Start of The data
import Literature.MathematicalPhysics.QuantumFieldTheory.Balaban1983to89.Beta.LogDetHessian

/-!
# `BalabanUV.Beta.StepDefectTadpole` — binder row D1: **THE STEP DEFECT OF SECOND JETS ALONG A COMPOSITION IS THE FIRST JET
# CONTRACTED WITH THE SECOND RESPONSE** (the calculus certificate of FINDING X-an2-54 «the step defect is a tadpole»)
# (β sub-cell, BINDER-OWNERS row D1 OWNER, lineage an2 gen 23)

HONEST FRAMING (cell charter, verbatim): «discharging BetaPertH makes Balaban's UV stability UNCONDITIONAL — a real
constructive-QFT result; it is NOT the continuum limit and NOT the Clay problem.»
HONEST DEPENDENCY: continuum YM on T⁴ ⇐ BetaPertH ∧ nine spine estimates (0/9 proved); BetaPertH ⇐ (D1) ∧ (D4) ∧ CAP+tail;
G-an2-4 gates asym, D1 and NE2/3/4.
ABSOLUTE RULE (cell, verbatim): «No internally-minted statement may enter as a cited fact. Every hypothesis is either kernel-proved in this
package or a verbatim quotation of a PUBLISHED theorem with page reference. The manuscript(s) under audit are NOT citable for their own
disputed steps — they are the thing under adjudication; programme-internal (2001/route/tribunal) claims are never citable.»
NOTHING below is cited: no `[cite: …]`, no `def`, no `Prop` fact.  Every declaration is [folklore] differential calculus in real normed spaces
(Mathlib `fderiv` ∕ `HasFDerivAt.clm_comp` ∕ `contDiffAt_succ_iff_hasFDerivAt` through pv09∕an2's `LogDetHessian.exists_local_fderiv` BY NAME).
It asserts nothing about Bałaban's objects.

WHY (row-D1 owner, gen 23; FINDING X-an2-54, journal 2026-08-20T21:00Z).  The telescoping clause of binder row D1 compares the one-loop kernel of ONE
block-`Lc^{m+1}` step with «the block-`Lc^m` one-shot kernel transported on both legs by the last step's response + the last step's kernel»
(`StepDriftWitness.SD`, `HessianTelescopingKKT.stepDefect`).  For HONEST composite objects all three kernels are SECOND JETS of one-loop
FUNCTIONALS of the background at the trivial configuration (`LogDetHessian`: `d² log det kkt = tr(K⁻¹d²K) − tr(K⁻¹dK K⁻¹dK)` = the `½·tadpole − ½·bubble`
shape of `ExpKernelCalculus.hessKer`), and Gaussian Fubini (with the linearised Faddeev–Popov quotients; matrix level: an5's
`SliceComposition.det_kkt_comp_sliceChange` ∕ `invariant_readouts_comp_eq_oneShot`) says that AS FUNCTIONS the one-shot functional at `m+1` is the
one-shot functional at `m` composed with the last step's minimiser map, plus the last step's functional, plus a constant.  THIS FILE is the calculus
that then remains: the second jet of a composition `f ∘ U` is the second jet of `f` transported on both legs by `dU` PLUS the first jet of `f`
contracted with the second response `d²U` (`fderiv_fderiv_comp`); hence under a Fubini hypothesis `Φ = f ∘ U + φ + c` near the base point the STEP
DEFECT `d²Φ − d²f(dU·, dU·) − d²φ` is EXACTLY `df(U x₀) ∘ d²U(x₀)` (`stepDefect_eq_firstJet_secondResponse`) and VANISHES when `f` has no first jet
at `U x₀` — «tadpole-free» (`stepDefect_eq_zero_of_tadpoleFree`).  In the genuine theory tadpole-freeness at the trivial background is global
colour invariance; in the colour-stripped literal it is a table property to be checked (X-an2-54 (4)).  Nothing here is instantiated at the literal.

WHAT (all [folklore]; `E`, `F` real normed spaces — coarse and fine backgrounds —, `G` a real normed space — values):
§1 `hasFDerivAt_comp_field` (near `x₀`, `d(f ∘ U)(x) = df(U x) ∘ dU(x)` as a field of continuous linear maps), **`fderiv_fderiv_comp`**
   (`d²(f ∘ U)(x₀)[u][v] = d²f(U x₀)[dU u][dU v] + df(U x₀)(d²U(x₀)[u][v])` for `U` of class `C²` at `x₀` and `f` of class `C²` at `U x₀`),
   `fderiv_fderiv_comp_of_fderiv_eq_zero` (tadpole-free case: transported second jet only).
§2 **`stepDefect_eq_firstJet_secondResponse`**: if `Φ =ᶠ[𝓝 x₀] fun x ↦ f (U x) + φ x + c` then
   `d²Φ(x₀)[u][v] − d²f(U x₀)[dU u][dU v] − d²φ(x₀)[u][v] = df(U x₀)(d²U(x₀)[u][v])`; **`stepDefect_eq_zero_of_tadpoleFree`** (`df(U x₀) = 0` ⟹ the
   step defect vanishes); `secondJet_oneShot_eq_of_tadpoleFree` (the same, solved for `d²Φ`).
Provenance: β sub-cell, unit beta-an2 gen 23 (prover-b2b-balaban-beta-an2-g23-0), 2026-08-20.  NOT (SDF), NOT D1, NOT `BetaPertH`, NOT continuum, NOT Clay.
-/

open Filter Topology
open Literature.MathematicalPhysics.QuantumFieldTheory.Balaban1983to89.Beta.LogDetHessian (exists_local_fderiv)

namespace Summit.QuantumFields.BalabanUV.Beta.StepDefectTadpole

variable {E F G : Type*} [NormedAddCommGroup E] [NormedSpace ℝ E] [NormedAddCommGroup F] [NormedSpace ℝ F]
  [NormedAddCommGroup G] [NormedSpace ℝ G]

/-! ## §1 The second jet of a composition -/

/-- [folklore] Near `x₀` the derivative of `f ∘ U` is the FIELD `x ↦ df(U x) ∘ dU(x)`, given local derivative fields `U′` of `U` near `x₀` and `f′` of
`f` near `U x₀` (and continuity of `U` at `x₀`). -/
theorem hasFDerivAt_comp_field {U : E → F} {f : F → G} {x₀ : E} {U' : E → E →L[ℝ] F} {f' : F → F →L[ℝ] G}
    (hU' : ∀ᶠ x in 𝓝 x₀, HasFDerivAt U (U' x) x) (hf' : ∀ᶠ y in 𝓝 (U x₀), HasFDerivAt f (f' y) y) (hUc : ContinuousAt U x₀) :
    ∀ᶠ x in 𝓝 x₀, HasFDerivAt (f ∘ U) ((f' (U x)).comp (U' x)) x := by
  have h2 : ∀ᶠ x in 𝓝 x₀, HasFDerivAt f (f' (U x)) (U x) := hUc.eventually hf'
  exact (hU'.and h2).mono fun x hx => hx.2.comp x hx.1

/-- [folklore] **THE SECOND JET OF A COMPOSITION** (`U` of class `C²` at `x₀`, `f` of class `C²` at `U x₀`):
`d²(f ∘ U)(x₀)[u][v] = d²f(U x₀)[dU(x₀) u][dU(x₀) v] + df(U x₀)(d²U(x₀)[u][v])` — the second jet of `f` TRANSPORTED on both legs by the response `dU`,
plus the FIRST jet of `f` contracted with the SECOND RESPONSE `d²U`. -/
theorem fderiv_fderiv_comp {U : E → F} {f : F → G} {x₀ : E} (hU : ContDiffAt ℝ 2 U x₀) (hf : ContDiffAt ℝ 2 f (U x₀)) (u v : E) :
    fderiv ℝ (fderiv ℝ (f ∘ U)) x₀ u v =
      fderiv ℝ (fderiv ℝ f) (U x₀) (fderiv ℝ U x₀ u) (fderiv ℝ U x₀ v) + fderiv ℝ f (U x₀) (fderiv ℝ (fderiv ℝ U) x₀ u v) := by
  obtain ⟨U', hU', hU'1⟩ := exists_local_fderiv hU
  obtain ⟨f', hf', hf'1⟩ := exists_local_fderiv hf
  have hUc : ContinuousAt U x₀ := hU.continuousAt
  -- the first-derivative fields agree with `fderiv` near the points
  have hfU : fderiv ℝ U =ᶠ[𝓝 x₀] U' := hU'.mono fun x hx => hx.fderiv
  have hff : fderiv ℝ f =ᶠ[𝓝 (U x₀)] f' := hf'.mono fun y hy => hy.fderiv
  have hU0 : HasFDerivAt U (U' x₀) x₀ := hU'.self_of_nhds
  have hfU0 : fderiv ℝ U x₀ = U' x₀ := hU0.fderiv
  have hff0 : fderiv ℝ f (U x₀) = f' (U x₀) := (hf'.self_of_nhds).fderiv
  -- the derivative of the composition, as a field near `x₀`
  have hcomp : fderiv ℝ (f ∘ U) =ᶠ[𝓝 x₀] fun x => (f' (U x)).comp (U' x) :=
    (hasFDerivAt_comp_field hU' hf' hUc).mono fun x hx => hx.fderiv
  -- differentiate the field `x ↦ f'(U x) ∘ U'(x)` at `x₀`
  have hd : HasFDerivAt U' (fderiv ℝ U' x₀) x₀ := (hU'1.differentiableAt one_ne_zero).hasFDerivAt
  have hc : HasFDerivAt (fun x => f' (U x)) ((fderiv ℝ f' (U x₀)).comp (U' x₀)) x₀ :=
    ((hf'1.differentiableAt one_ne_zero).hasFDerivAt).comp x₀ hU0
  have h2 := (hc.clm_comp hd).congr_of_eventuallyEq hcomp
  rw [h2.fderiv]
  -- identify the second derivatives of the fields with `fderiv (fderiv ·)`
  have e1 : fderiv ℝ (fderiv ℝ U) x₀ = fderiv ℝ U' x₀ := hfU.fderiv_eq
  have e2 : fderiv ℝ (fderiv ℝ f) (U x₀) = fderiv ℝ f' (U x₀) := hff.fderiv_eq
  rw [e1, e2, hfU0, hff0]
  simp only [_root_.add_apply, ContinuousLinearMap.comp_apply, ContinuousLinearMap.compL_apply,
    ContinuousLinearMap.flip_apply]
  rw [add_comm]

/-- [folklore] **TADPOLE-FREE CASE**: if `f` has NO first jet at `U x₀` (`df(U x₀) = 0`), the second jet of `f ∘ U` is the transported second jet ONLY:
`d²(f ∘ U)(x₀)[u][v] = d²f(U x₀)[dU u][dU v]`. -/
theorem fderiv_fderiv_comp_of_fderiv_eq_zero {U : E → F} {f : F → G} {x₀ : E} (hU : ContDiffAt ℝ 2 U x₀)
    (hf : ContDiffAt ℝ 2 f (U x₀)) (htad : fderiv ℝ f (U x₀) = 0) (u v : E) :
    fderiv ℝ (fderiv ℝ (f ∘ U)) x₀ u v = fderiv ℝ (fderiv ℝ f) (U x₀) (fderiv ℝ U x₀ u) (fderiv ℝ U x₀ v) := by
  rw [fderiv_fderiv_comp hU hf, htad, _root_.zero_apply, add_zero]

/-! ## §2 The step defect under a Fubini hypothesis -/

/-- [folklore] **THE STEP DEFECT IS THE FIRST JET CONTRACTED WITH THE SECOND RESPONSE.**  Let `Φ` (the «one-shot functional at the next level»)
agree near `x₀` with `f ∘ U + φ + c` (`f` the «one-shot functional at this level», `U` the «last step's minimiser map», `φ` the «last step's
functional», `c` a constant — the FUBINI hypothesis, as FUNCTIONS), with `U`, `φ` of class `C²` at `x₀` and `f` of class `C²` at `U x₀`.  Then
`d²Φ(x₀)[u][v] − d²f(U x₀)[dU u][dU v] − d²φ(x₀)[u][v] = df(U x₀)(d²U(x₀)[u][v])`. -/
theorem stepDefect_eq_firstJet_secondResponse {Φ φ : E → G} {U : E → F} {f : F → G} {x₀ : E} {c : G}
    (hΦ : Φ =ᶠ[𝓝 x₀] fun x => f (U x) + φ x + c) (hU : ContDiffAt ℝ 2 U x₀) (hf : ContDiffAt ℝ 2 f (U x₀))
    (hφ : ContDiffAt ℝ 2 φ x₀) (u v : E) :
    fderiv ℝ (fderiv ℝ Φ) x₀ u v - fderiv ℝ (fderiv ℝ f) (U x₀) (fderiv ℝ U x₀ u) (fderiv ℝ U x₀ v) - fderiv ℝ (fderiv ℝ φ) x₀ u v
      = fderiv ℝ f (U x₀) (fderiv ℝ (fderiv ℝ U) x₀ u v) := by
  -- `C²` data of the pieces
  have hfU : ContDiffAt ℝ 2 (f ∘ U) x₀ := hf.comp x₀ hU
  have hsum : ContDiffAt ℝ 2 (fun x => f (U x) + φ x + c) x₀ := (hfU.add hφ).add contDiffAt_const
  -- second derivatives of `Φ` and of the sum agree
  have hΦ2 : fderiv ℝ (fderiv ℝ Φ) x₀ = fderiv ℝ (fderiv ℝ (fun x => f (U x) + φ x + c)) x₀ := by
    have h1 : fderiv ℝ Φ =ᶠ[𝓝 x₀] fderiv ℝ (fun x => f (U x) + φ x + c) := hΦ.fderiv
    exact h1.fderiv_eq
  -- split the second derivative of the sum
  obtain ⟨W', hW', hW'1⟩ := exists_local_fderiv hfU
  obtain ⟨φ', hφ', hφ'1⟩ := exists_local_fderiv hφ
  have hfield : fderiv ℝ (fun x => f (U x) + φ x + c) =ᶠ[𝓝 x₀] fun x => W' x + φ' x :=
    (hW'.and hφ').mono fun x hx => ((hx.1.add hx.2).add_const c).fderiv
  have hdW : HasFDerivAt W' (fderiv ℝ W' x₀) x₀ := (hW'1.differentiableAt one_ne_zero).hasFDerivAt
  have hdφ : HasFDerivAt φ' (fderiv ℝ φ' x₀) x₀ := (hφ'1.differentiableAt one_ne_zero).hasFDerivAt
  have h2 := (hdW.add hdφ).congr_of_eventuallyEq hfield
  have eW' : fderiv ℝ (f ∘ U) =ᶠ[𝓝 x₀] W' := hW'.mono fun x hx => hx.fderiv
  have eφ' : fderiv ℝ φ =ᶠ[𝓝 x₀] φ' := hφ'.mono fun x hx => hx.fderiv
  have eW : fderiv ℝ (fderiv ℝ (f ∘ U)) x₀ = fderiv ℝ W' x₀ := eW'.fderiv_eq
  have eφ : fderiv ℝ (fderiv ℝ φ) x₀ = fderiv ℝ φ' x₀ := eφ'.fderiv_eq
  rw [hΦ2, h2.fderiv, _root_.add_apply, _root_.add_apply, ← eW, ← eφ,
    fderiv_fderiv_comp hU hf]
  abel

/-- [folklore] **TADPOLE-FREE ⟹ ZERO STEP DEFECT**: under the Fubini hypothesis, if the one-shot functional at this level has no first jet at the
image of the base point (`df(U x₀) = 0`), then `d²Φ(x₀)[u][v] = d²f(U x₀)[dU u][dU v] + d²φ(x₀)[u][v]` — the next level's second jet is EXACTLY the
transported second jet plus the step's second jet. -/
theorem stepDefect_eq_zero_of_tadpoleFree {Φ φ : E → G} {U : E → F} {f : F → G} {x₀ : E} {c : G}
    (hΦ : Φ =ᶠ[𝓝 x₀] fun x => f (U x) + φ x + c) (hU : ContDiffAt ℝ 2 U x₀) (hf : ContDiffAt ℝ 2 f (U x₀))
    (hφ : ContDiffAt ℝ 2 φ x₀) (htad : fderiv ℝ f (U x₀) = 0) (u v : E) :
    fderiv ℝ (fderiv ℝ Φ) x₀ u v - fderiv ℝ (fderiv ℝ f) (U x₀) (fderiv ℝ U x₀ u) (fderiv ℝ U x₀ v) - fderiv ℝ (fderiv ℝ φ) x₀ u v
      = 0 := by
  rw [stepDefect_eq_firstJet_secondResponse hΦ hU hf hφ, htad, _root_.zero_apply]

/-- [folklore] The same, solved for the next level's second jet. -/
theorem secondJet_oneShot_eq_of_tadpoleFree {Φ φ : E → G} {U : E → F} {f : F → G} {x₀ : E} {c : G}
    (hΦ : Φ =ᶠ[𝓝 x₀] fun x => f (U x) + φ x + c) (hU : ContDiffAt ℝ 2 U x₀) (hf : ContDiffAt ℝ 2 f (U x₀))
    (hφ : ContDiffAt ℝ 2 φ x₀) (htad : fderiv ℝ f (U x₀) = 0) (u v : E) :
    fderiv ℝ (fderiv ℝ Φ) x₀ u v
      = fderiv ℝ (fderiv ℝ f) (U x₀) (fderiv ℝ U x₀ u) (fderiv ℝ U x₀ v) + fderiv ℝ (fderiv ℝ φ) x₀ u v := by
  have h := stepDefect_eq_zero_of_tadpoleFree hΦ hU hf hφ htad u v
  rw [sub_sub, sub_eq_zero] at h
  exact h

end Summit.QuantumFields.BalabanUV.Beta.StepDefectTadpole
End of The data
# [Exercise aim]
The expected answer is a copy of each line in the listing above that contains "ContinuousLinearMap".

# [Answer space]
  simp only [_root_.add_apply, ContinuousLinearMap.comp_apply, ContinuousLinearMap.compL_apply,
    ContinuousLinearMap.flip_apply]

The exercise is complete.